# Valor RFC's en transmisor de onda corta 4W



## DavidGuetta (Mar 21, 2011)

Hola a todos, necesito un poco de ayuda, encontre este transmisor de onda corta en la web...

Salen todos los valores de los demás componentes pero el valor de los Chokes de RF no salen... De cuanto son esos chokes y como los debo hacer?

Gracias, mumish13


----------



## homebrew (Mar 22, 2011)

Hola mumish13  como estas te dejo  3 circuitos, uno es un pll el otro una etapa moduladora tipo serie y el otro es el transmisor de AM en onda corta .
Los datos del choque puedes sacarlos de ese plano ya que es lo mismo, pero me tomo el atrevimiento de recomendarte que armes estos circuitos que subo, ellos son de LU8EHA están sumamente probados por muchos colegas incluyéndome a mi por supuesto.
El circuito que tú encontraste a mi parecer es poco eficiente, fíjate en los  4 watts de salida rf contra los 10 y más watts del que subí para el mismo FET IRF510.

¿Y eso porque será?  

Bien tratare de ser lo mas claro y corto posible.
Si te fijas en el circuito que encontraste el mosfet  esta trabajando en clase C con lo cual se tiene un rendimiento bajo y produciendo calor en el mosfet.
 Un rendimiento aprox. del 75 % o menos incluso, ya que este solo conduce en una pequeña parte del semiciclo positivo de la señal “cuando pega la curva subiendo hasta cuando pega la curva bajando” espero me entiendas.” En la joroba del semiciclo positivo “
Con el otro circuito el mosfet trabaja  en clase E con un rendimiento típico del 92 % trabajando tibio casi frió.
En esta configuración de etapa de rf , el mosfet  trabaja en la configuración para la que  fueron diseñados estos mosfets, para trabajo con señales de ondas cuadradas y un estado on – off   50 % del ciclo apagado y el otro 50 % del ciclo conduciendo en este caso.
Por eso da mas potencia y calenta menos lo cual es igual a un alto rendimiento.
Lo otro no muy cierto que veo en el circuito que subes es que la alimentación esta en el lado equivocado de la rama sobre el lado del tr final o sea que modulan el oscilador a cristal eso es casi igual a modular frecuencia y es muy malo en onda corta, nada que ver con FM ni lo pienses, incluso hasta el condensador electrolítico de 10 uF esta del lado equivocado de la rama mandando a masa la señal de modulación.
Luego esta el tema de la impedancia del transformador de modulación  que en el plano nada dice y es uno de los elementos mas importantes que tienes en el transmisor, si este no se adapta bien a la impedancia de la carga todo el proyecto se va al traste, eso en el plano que te deje se soluciono usando un modulador serie que además no tiene limitante en ancho de banda de la señal moduladora como si es el caso de los transformadores de modulación.
Y por ultimo para hacerla corta el resto de las etapas no me convencen mucho esos valores de capacidad en el oscilador de .001 mejor si fueran de 470 pf 
Bien amigo disculpe mi largo post pero supongo que en el foro estamos para compartir experiencias y aprender de muchas horas y años de trabajo en el rubro de electrónica y comunicaciones.
Saludos y a las ordenes por acá


----------



## Black Tiger1954 (Mar 22, 2011)

Quizás esté de moda, pero que modulen en AM directamente sobre el oscilador, a mi gusto, es una KK. Sobre el buffer, hasta ahí, aunque tampoco me gusta.

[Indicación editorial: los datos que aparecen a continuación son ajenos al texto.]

import Summits.BirchSwinnertonDyer.Rank1Residual.Supersingular.MazurTateRecords
import HarnessLib

/-!
# Mazur–Tate certificate records BEYOND THE WINDOW (`2·10⁴ ≤ N < 5·10⁵`): engine B (modular symbols)
# = ENGINE T (twisted `L`-values, no modular symbols) per layer — schema and `decide` recheck
# (cell `b2b-bsdres`, supersingular family prover B = unit `b2b-bsdres-additive-p3`, gen 12)

HONEST FRAMING (run/shared/lean/b2b/bsd-rank1-residual/, verbatim): the goal of the cell is to
DELETE the COMBINATION-SHAPED residual classes for ALL analytic-rank `≤ 1` elliptic curves over `ℚ`
— "full BSD formula for every rank `≤ 1` curve in class C" assembled STRICTLY from published
theorems — so that the rank-`≤ 1` remainder becomes exactly the CONSTRUCTION-SHAPED classes, which
are TYPED (missing-input `Prop`s), NOT attempted. This is not "finishing BSD". X8 / X7 stay
CONSTRUCTION-SHAPED; DATA records only; nothing is booked (lane + referee); labels unchanged.

## What a row records, and what it certifies (companion of `MazurTateRecords.lean`, p215118, the window schema)

Beyond the modular-symbol window PARI's `ellpadiclambdamu` (engine A of the window schema) is not available;
the second, structurally independent engine is iw-2's ENGINE T (`HOME/b2b-bsdres-iw-2/ENGINE-T.md`): for a
primitive character `ψ` of conductor `p^{n+1}` and order `pⁿ`, `S_ψ = τ(ψ)·L(E,ψ̄,1)/Ω⁺ = θ_n(ψ)` by PARI
`lfun` with exact rounding of the norm `∏_j S_{ψ^j} ∈ ℤ[1/D]`, and `V := v_p(Norm)`; the CERTIFICATE is the
tree theorem `Iwasawa.mazurTate_mu_eq_zero_and_lam_eq_of_norm_pow_eq` (additive-p3 gen 10, p230919 /
p232936: `V < φ(pⁿ)` ⟹ `μ(θ_n) = 0 ∧ λ(θ_n) = V`). ENGINE B = iw-2's exact modular-symbol Mazur–Tate engine
(`code/b2b-bsdres-iw-2/engineB`, population `SS-SUPPORT-500K.md`). Sources, all under `HOME/b2b-bsdres-iw-2/`:
engine B raw rows `runs/gen7/<jobB>/OUT_SS500K.jsonl` (field `theta`, engine level `m = n + 1`), engine T
raw rows `runs/gen7|gen8/<jobT>/OUT_ENGT.jsonl` (field `layers`), the fold `tables/engT_layers.tsv` (the
generator checks raw = fold on every emitted row, 0 mismatches), pair data `tables/ss500k_pairs.tsv` +
`code/b2b-bsdres-iw-2/gen7/ss500k/ss500k_pairs.json` (Cremona `allbsd`/`galrep` joins: `ainvs`, `surj`).

A ROW = one pair `(E, p)` and one colour (`odd = true`: ♯ / odd layers / Kobayashi `ε = −1`; `false`: ♭ /
even layers) at the SMALLEST layer `n ≥ 1` of that parity where BOTH engines certify: `layer = n`,
`q = deg ω_n^±` (rechecked as `q·(p+1) + (p | 1) = pⁿ`), engine B `muB = μ(θ_n) = 0`, `lamThetaB = λ(θ_n)`,
`lamL = λ(θ_n) − q`; engine T `vT = V`, `(muT, lamT) = (0, V)` with `V < φ(pⁿ)` (the certificate's
hypothesis) and `lamT = lamThetaB` (AGREEMENT, exact); `laterLayers` = number of deeper layers of the same
colour certified by both engines, `consistentLayers = 1` iff they all read the same `lamL` (single-layer
exactness, `MazurTateLayerConsistency.lean`); `surj = 1` iff Cremona's galrep list has no code at `p`;
`sst` ↔ every exponent of `Nfactors` is `1` (rechecked: `∏ ℓ^e = N`; primality of the `ℓ` is data);
`p ∤ N` rechecked; `rank` = Cremona analytic rank = 1; `jobB` / `jobT` = the kit job ids of the raw rows.

WHAT IT CERTIFIES (modulo the two engines): the DATA hypotheses `Θ ≠ 0`, `μ(Θ) = 0`,
`λ(Θ) = deg ω_n^± + lamL < pⁿ` of `lam_sharp/flat_eq_of_mazurTate'` (`MazurTateCertificates.lean`) for the
element `Θ ∈ Λ` with `ι Θ = θ_n`, hence `μ(L^•) = 0 ∧ λ(L^•) = lamL` for THE Sprung pair of `E` at `3`; rows
with `lamL = 1 ∧ surj = 1` are the per-pair certificates of `X8.span_eq_span_sharp/flat_of_mazurTate_…`
(`SqueezeCertificates.lean`, p214698: the ♯/♭ main conjecture AT THE PAIR granted the displayed (C), (MC↑)
binders) and of `X8.bsdp_of_mazurTate_sharp/flat_of_bkoLink_of_analyticRank_eq_one`
(`SignedRankOneLinkBKO.lean`, p238125: `BSD(E,3)` granted in addition the displayed rank-one link = Burungale–
Kobayashi–Ota 2024 App. A Cor. A.5). NOT a class theorem; nothing booked; the referee's two-engine rule and the
lane decide bookings. Data files: `MazurTateRecordsBWX8RankOne{A,…}.lean`. Generator (pure file IO):
`HOME/b2b-bsdres-additive-p3/g12/records/` (`gen_mt_bw_records.py`, `emit_mt_bw_lean.py`, `mt_bw_rows_x8r1*.json`).
-/

set_option autoImplicit false

namespace Summit.BirchSwinnertonDyer.Rank1Residual.Supersingular.MazurTateRecords

open Summit.BirchSwinnertonDyer.Rank1Residual.Supersingular.VisibilityRecords (apCount)

/-- One beyond-window Mazur–Tate certificate row (module docstring): pair, colour, the engine-B layer datum,
ENGINE T's `(V, μ, λ)` at the same layer, cross-layer bits, and the two kit job ids. [folklore] -/
structure MTRowBW where
  /-- Cremona label. -/
  label : String
  /-- a-invariants `[a1,a2,a3,a4,a6]` of the minimal model (Cremona `allbsd`). -/
  ainvs : List ℤ
  /-- Conductor. -/
  N : ℕ
  /-- Factorisation of `N` as `(ℓ, e)` pairs (the product is rechecked; primality is data). -/
  Nfactors : List (ℕ × ℕ)
  /-- The supersingular prime. -/
  p : ℕ
  /-- Residual class (`X8` = `p = 3, a_3 = ±3`). -/
  cls : String
  /-- `a_p(E)`. -/
  ap : ℤ
  /-- Analytic rank (Cremona) = 1. -/
  rank : ℕ
  /-- `1` iff `ρ̄_{E,p}` is surjective (no Cremona galrep code at `p`). -/
  surj : ℕ
  /-- Semistable (`N` square-free). -/
  sst : Bool
  /-- Colour: `true` = ♯ (odd layers, tree `L⁺`, Kobayashi `ε = −1`); `false` = ♭ (even layers). -/
  odd : Bool
  /-- The layer `n` (smallest `n ≥ 1` of the colour's parity certified by BOTH engines). -/
  layer : ℕ
  /-- `q = deg ω_n^+` (odd `n`) resp. `deg ω_n^-` (even `n`). -/
  q : ℕ
  /-- Engine B: `μ(θ_n)`. -/
  muB : ℕ
  /-- Engine B: `λ(θ_n)` (raw: index of the first unit coefficient). -/
  lamThetaB : ℕ
  /-- `λ(L^•) = λ(θ_n) − q` as read by the kernel theorem. -/
  lamL : ℕ
  /-- ENGINE T: `V = v_p(Norm_{ℚ(ζ_{pⁿ})/ℚ} θ_n(ψ))`. -/
  vT : ℕ
  /-- ENGINE T: certified `μ(θ_n)` (= 0 when `V < φ(pⁿ)`). -/
  muT : ℕ
  /-- ENGINE T: certified `λ(θ_n)` (= `V`). -/
  lamT : ℕ
  /-- Number of deeper layers of the same colour certified by both engines. -/
  laterLayers : ℕ
  /-- `1` iff all those layers read the same `lamL`. -/
  consistentLayers : ℕ
  /-- kit job id of the engine-B raw row (`runs/gen7/<jobB>/OUT_SS500K.jsonl`). -/
  jobB : String
  /-- kit job id of the ENGINE T raw row (`runs/gen7|gen8/<jobT>/OUT_ENGT.jsonl`). -/
  jobT : String
  deriving DecidableEq, Repr

/-- The recheck evaluated by `decide` on every row: five a-invariants with `a_p(E) = ap` by point counting
over `𝔽_p` (`apCount`), `p ∣ a_p`, `p ∤ N` (good supersingular); rank `1`; layer parity = colour, `n ≥ 1`;
`q·(p+1) + (p resp. 1) = pⁿ` (`q = deg ω_n^±`); engine B `μ(θ_n) = 0`, `λ(θ_n) = q + lamL < pⁿ`; ENGINE T
`μ = 0`, `λ = V < φ(pⁿ) = pⁿ − pⁿ⁻¹` (the certificate's hypothesis) and `λ_T = λ_B` (agreement); deeper
layers consistent; `∏ ℓ^e = N` and `sst ↔` all `e = 1`; class sanity (`X8`: `p = 3`, `a_3 = ±3`). [folklore] -/
def MTRowBW.consistent (r : MTRowBW) : Bool :=
  (r.ainvs.length == 5) && (apCount r.ainvs r.p == r.ap) && (r.ap % (r.p : ℤ) == 0) && (r.N % r.p != 0) &&
  (r.rank == 1) && (r.layer % 2 == (if r.odd then 1 else 0)) && decide (1 ≤ r.layer) &&
  (r.q * (r.p + 1) + (if r.odd then r.p else 1) == r.p ^ r.layer) &&
  (r.muB == 0) && (r.lamThetaB == r.q + r.lamL) && decide (r.lamThetaB < r.p ^ r.layer) &&
  (r.muT == 0) && (r.lamT == r.vT) && decide (r.vT < r.p ^ r.layer - r.p ^ (r.layer - 1)) &&
  (r.lamT == r.lamThetaB) && (r.consistentLayers == 1) &&
  (r.Nfactors.foldl (fun acc qe => acc * qe.1 ^ qe.2) 1 == r.N) &&
  (r.sst == r.Nfactors.all (fun qe => qe.2 == 1)) &&
  (r.cls == "X8" && r.p == 3 && (r.ap == 3 || r.ap == -3))

/-- A list of beyond-window rows all passing the recheck. [folklore] -/
def CheckedMTBW (rs : List MTRowBW) : Prop := rs.all MTRowBW.consistent = true

/-- `CheckedMTBW rs` is decidable. [folklore] -/
instance CheckedMTBW.instDecidable (rs : List MTRowBW) : Decidable (CheckedMTBW rs) :=
  inferInstanceAs (Decidable (rs.all MTRowBW.consistent = true))

/-- Every member of a checked list is consistent. [folklore] -/
theorem CheckedMTBW.consistent_of_mem {rs : List MTRowBW} (h : CheckedMTBW rs) {r : MTRowBW} (hr : r ∈ rs) :
    r.consistent = true :=
  List.all_eq_true.mp h r hr

/-- **Sample (2 rows, both colours of the smallest beyond-window X8 rank-one tight pair), CONSISTENT** — the
data files `MazurTateRecordsBWX8RankOne*.lean` carry all 341 rows. [folklore] -/
theorem checkedMTBW_x8_rankOne_sample : CheckedMTBW [
  { label := "15470a1", ainvs := [1, (-1), 0, 1505, (-20275)], N := 15470, Nfactors := [(2, 1), (5, 1), (7, 1), (13, 1), (17, 1)], p := 3, cls := "X8", ap := 3, rank := 1, surj := 1, sst := true, odd := true, layer := 3, q := 6, muB := 0, lamThetaB := 9, lamL := 3, vT := 9, muT := 0, lamT := 9, laterLayers := 0, consistentLayers := 1, jobB := "j094270", jobT := "j098473" },
  { label := "15470a1", ainvs := [1, (-1), 0, 1505, (-20275)], N := 15470, Nfactors := [(2, 1), (5, 1), (7, 1), (13, 1), (17, 1)], p := 3, cls := "X8", ap := 3, rank := 1, surj := 1, sst := true, odd := false, layer := 2, q := 2, muB := 0, lamThetaB := 3, lamL := 1, vT := 3, muT := 0, lamT := 3, laterLayers := 0, consistentLayers := 1, jobB := "j094270", jobT := "j098034" } ] := by
  decide

end Summit.BirchSwinnertonDyer.Rank1Residual.Supersingular.MazurTateRecords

Si mal no recuerdo, la impedancia del choque, se calculaba como 10 veces la impedancia del circuito aproximadamente.


----------



## homebrew (Mar 22, 2011)

Hola Black Tiger1954 dicen que lo que es moda no incomoda pero si se modula el oscilador y luego de este no hay etapas lineales y si hay etapas clase c o E tendremos recortes en las crestas de modulacion con distorcion en la onda final .
Muy diferente es el tema a modular en bajo nivel donde si se modula a una etapa posterior al osilador y de aca en mas esa señal es amplificada por diferentes etapas pero todas en regimen lineal hasta llegar a la potencia requerida, este seria un caso tipico de un transceiver de ssb saliendo al aire en am.
Para quienes estamos en radio es facilmente detectabe un transceiver diseñado para ssb emitiendo en am contra un equipo diseñado integramente para am con modulacion en el paso final de alto nivel.
Uno y el otro son el dia y la noche.


----------



## DavidGuetta (Mar 22, 2011)

Gracias por la aseveracion, igual me salió la inquetud de porque estaba el trafo de modulacion en el oscilador y no en el amplificador... Lo bueno es que ese transmisor de 10w de onda corta no necesita los toroides t50-2, usando esta vez bobinas de aire que se ven en cualquier transmisor de FM, solo que mas grandes.
Tampoco me di cuenta que el ampli de ese tx de 4w estaba en clase C, el driver tambien no me dio confianza. Igual, algunos capacitores encontre que tenian valores muy altos para la SW, son mas bien para AM.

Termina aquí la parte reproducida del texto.